» GOAL OF THE EXERCISE
Pull each line with the string "hiL₀" from the entries.

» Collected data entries
----
set_option maxHeartbeats 1600000 in
set_option synthInstance.maxHeartbeats 200000 in
/-- **The orbit input from a totally ramified prime.**  `κ` a `ℤ_p`-extension of the number field `k`,
`𝔓̄` a maximal ideal of `ℤ̄_k` with `I_𝔓̄ · Gal(k̄/K_∞) = Γ_k`, `L₀ ⊆ k̄` finite Galois with
`p ∤ m = [L₀ : k]`, `n : ℕ`, `F = L₀K_{n+1}`.  Then for `i ∈ I_𝔓̄` with `κ(i) = 1`: `σ = i^{m pⁿ} ∈ I_𝔓̄` has
`σ|_{L₀} = 1`, `κ(σ) = m pⁿ ∈ pⁿℤ_p ∖ pⁿ⁺¹ℤ_p`; and `Gal(F/L₀) ≤ I(𝔓̄ ∩ F)` (every `τ` with `τ|_{L₀} = 1`
agrees on `F` with `i^{m t}` for `m t ≡ κ(τ) (mod pⁿ⁺¹)`), so `Stab(𝔓̄ ∩ F) ⊇ Gal(F/L₀)` and the number of
conjugates of `𝔓̄ ∩ F` divides `[L₀ : k]`. [cite: Washington1997, §13.1 and §13.3 (proof of Lemma 13.15)]
[cite: SerreLocalFields1979, Ch. I §7 Prop. 22(b)] -/
theorem exists_orbit_input_of_totallyRamified (κ : ZpExtension k p)
    (L₀ : IntermediateField k (AlgebraicClosure k)) [FiniteDimensional k L₀] [IsGalois k L₀]
    (hL₀ : ¬ p ∣ Module.finrank k L₀)
    [∀ n, FiniteDimensional k (κ.layer n)] [∀ n, IsGalois k (κ.layer n)]
    {𝔓' : Ideal (absIntegers (𝓞 k) k)} [𝔓'.IsMaximal]
    (hram : 𝔓'.inertia (absoluteGaloisGroup k) ⊔ κ.kerSubgroup = ⊤) (n : ℕ) :
    ∃ σ : absoluteGaloisGroup k, σ ∈ 𝔓'.inertia (absoluteGaloisGroup k) ∧
      absRestrictNormalHom L₀ σ = 1 ∧ σ ∈ κ.layerSubgroup n ∧ σ ∉ κ.layerSubgroup (n + 1) ∧
      ¬ p ∣ (MulAction.stabilizer
        ((L₀ ⊔ κ.layer (n + 1) : IntermediateField k (AlgebraicClosure k)) ≃ₐ[k]
          (L₀ ⊔ κ.layer (n + 1) : IntermediateField k (AlgebraicClosure k)))
        (𝔓'.comap (ringOfIntegersToIntegralClosure (k := k) (Ω := AlgebraicClosure k)
          (L₀ ⊔ κ.layer (n + 1) : IntermediateField k (AlgebraicClosure k))))).index := by
  classical
  have hp : p.Prime := Fact.out
  have hp0 : (p : ℤ_[p]) ≠ 0 := by exact_mod_cast hp.ne_zero
  haveI hKn : ∀ m, Normal k (κ.layer m) := fun m => inferInstance
  set m := Module.finrank k L₀ with hmdef
  have hcard : Nat.card (L₀ ≃ₐ[k] L₀) = m := IsGalois.card_aut_eq_finrank k L₀
  obtain ⟨i, hiI, hi1⟩ := exists_mem_inertia_toAdd_eq_one κ hram
  -- powers of `i`
  have hiL₀ : ∀ t : ℕ, absRestrictNormalHom L₀ (i ^ (m * t)) = 1 := by
    intro t
    rw [map_pow, pow_mul, ← hcard, pow_card_eq_one', one_pow]
  have hκpow : ∀ N : ℕ, (κ (i ^ N)).toAdd = (N : ℤ_[p]) := by
    intro N
    rw [map_pow, toAdd_pow, hi1, nsmul_eq_mul, mul_one]
  -- ### the field `F = L₀ K_{n+1}`, the prime `𝔓₀ = 𝔓̄ ∩ F`, `Gal(F/L₀) ≤ I(𝔓₀) ≤ Stab(𝔓₀)`
  set F : IntermediateField k (AlgebraicClosure k) := L₀ ⊔ κ.layer (n + 1) with hFdef
  have hIF : (𝔓'.comap (ringOfIntegersToIntegralClosure (k := k) (Ω := AlgebraicClosure k) F)).inertia
      (F ≃ₐ[k] F) = (𝔓'.inertia (absoluteGaloisGroup k)).map (absRestrictNormalHom F) :=
    inertia_comap_ringOfIntegers_eq_map_absRestrictNormalHom F 𝔓'
  have hL₀F : L₀ ≤ F := le_sup_left
  set L₀i : IntermediateField k F := IntermediateField.restrict hL₀F with hL₀idef
  have hNI : L₀i.fixingSubgroup ≤
      (𝔓'.comap (ringOfIntegersToIntegralClosure (k := k) (Ω := AlgebraicClosure k) F)).inertia
        (F ≃ₐ[k] F) := by
    intro g hg
    obtain ⟨τ, rfl⟩ := absRestrictNormalHom_surjective'' F g
    -- `τ|_{L₀} = 1`
    have hτL₀ : absRestrictNormalHom L₀ τ = 1 := by
      rw [absRestrictNormalHom_eq_one_iff_mem_fixingSubgroup'', IntermediateField.mem_fixingSubgroup_iff]
      intro y hy
      have hy' : (⟨y, hL₀F hy⟩ : F) ∈ L₀i := (mem_restrict hL₀F _).2 hy
      have h1 := (IntermediateField.mem_fixingSubgroup_iff _ _).mp hg _ hy'
      have h2 := congrArg (fun z : F => (z : AlgebraicClosure k)) h1
      exact (AlgEquiv.restrictNormalHom_apply F _ ⟨y, hL₀F hy⟩).symm.trans h2
    -- solve `m t ≡ κ τ (mod p^{n+1})`
    set a : ℤ_[p] := (κ τ).toAdd with hadef
    set a₀ : ℕ := PadicInt.appr a (n + 1) with ha₀def
    have ha₀ : (p : ℤ_[p]) ^ (n + 1) ∣ a - a₀ :=
      Ideal.mem_span_singleton.mp (PadicInt.appr_spec (n + 1) a)
    have hcop : Nat.Coprime m (p ^ (n + 1)) :=
      (Nat.coprime_comm.mp (hp.coprime_iff_not_dvd.mpr hL₀)).pow_right _
    obtain ⟨t, -, ht⟩ := Nat.exists_mul_mod_eq_of_coprime a₀ hcop (pow_ne_zero _ hp.ne_zero)
    have hmt : (p : ℤ_[p]) ^ (n + 1) ∣ (a₀ : ℤ_[p]) - ((m * t : ℕ) : ℤ_[p]) := by
      have h1 := map_dvd (Int.castRingHom ℤ_[p]) (Nat.modEq_iff_dvd.mp ht)
      push_cast at h1
      exact_mod_cast h1
    -- `τ|_F = (i^{m t})|_F`
    have hτi : absRestrictNormalHom F ((i ^ (m * t))⁻¹ * τ) = 1 := by
      change absRestrictNormalHom (L₀ ⊔ κ.layer (n + 1) : IntermediateField k (AlgebraicClosure k))
        ((i ^ (m * t))⁻¹ * τ) = 1
      rw [absRestrictNormalHom_sup_eq_one_iff']
      constructor
      · rw [map_mul, map_inv, hiL₀ t, inv_one, one_mul]
        exact hτL₀
      · rw [absRestrictNormalHom_layer_eq_one_iff'', ZpExtension.mem_layerSubgroup, map_mul, map_inv,
          toAdd_mul, toAdd_inv, hκpow]
        have e : -((m * t : ℕ) : ℤ_[p]) + a = (a - a₀) + ((a₀ : ℤ_[p]) - ((m * t : ℕ) : ℤ_[p])) := by
          ring
        rw [e]
        exact dvd_add ha₀ hmt
    rw [map_mul, map_inv, inv_mul_eq_one] at hτi
    rw [hIF, ← hτi]
    exact Subgroup.mem_map_of_mem _ (Subgroup.pow_mem _ hiI _)
  have hIS := Ideal.inertia_le_stabilizer (M := F ≃ₐ[k] F)
    (𝔓'.comap (ringOfIntegersToIntegralClosure (k := k) (Ω := AlgebraicClosure k) F))
  -- the index of the stabiliser divides `[L₀ : k]`
  have hidx : (L₀i.fixingSubgroup).index = m := by
    have h3 := L₀i.fixingSubgroup.index_mul_card
    rw [IsGalois.card_fixingSubgroup_eq_finrank L₀i, IsGalois.card_aut_eq_finrank k F,
      ← Module.finrank_mul_finrank k L₀i F] at h3
    have h4 : Module.finrank k L₀i = m :=
      ((IntermediateField.restrict_algEquiv hL₀F).toLinearEquiv.finrank_eq).symm
    exact (mul_right_cancel₀ (Module.finrank_pos (R := L₀i) (M := F)).ne' h3).trans h4
  have hdvd : (MulAction.stabilizer (F ≃ₐ[k] F)
      (𝔓'.comap (ringOfIntegersToIntegralClosure (k := k) (Ω := AlgebraicClosure k) F))).index ∣ m := by
    rw [← hidx]
    exact Subgroup.index_dvd_of_le (hNI.trans hIS)
  -- ### the element `σ = i^{m pⁿ}`
  refine ⟨i ^ (m * p ^ n), Subgroup.pow_mem _ hiI _, hiL₀ (p ^ n), ?_, ?_,
    fun h => hL₀ (dvd_trans h hdvd)⟩
  · rw [ZpExtension.mem_layerSubgroup, hκpow]
    push_cast
    exact dvd_mul_left _ _
  · intro h
    rw [ZpExtension.mem_layerSubgroup, hκpow] at h
    push_cast at h
    apply hL₀
    apply natCast_dvd_of_padicInt_dvd
    rw [pow_succ, mul_comm (m : ℤ_[p])] at h
    exact (mul_dvd_mul_iff_left (pow_ne_zero n hp0)).mp h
----
» RESPONSE
  have hiL₀ : ∀ t : ℕ, absRestrictNormalHom L₀ (i ^ (m * t)) = 1 := by
      · rw [map_mul, map_inv, hiL₀ t, inv_one, one_mul]
  refine ⟨i ^ (m * p ^ n), Subgroup.pow_mem _ hiI _, hiL₀ (p ^ n), ?_, ?_,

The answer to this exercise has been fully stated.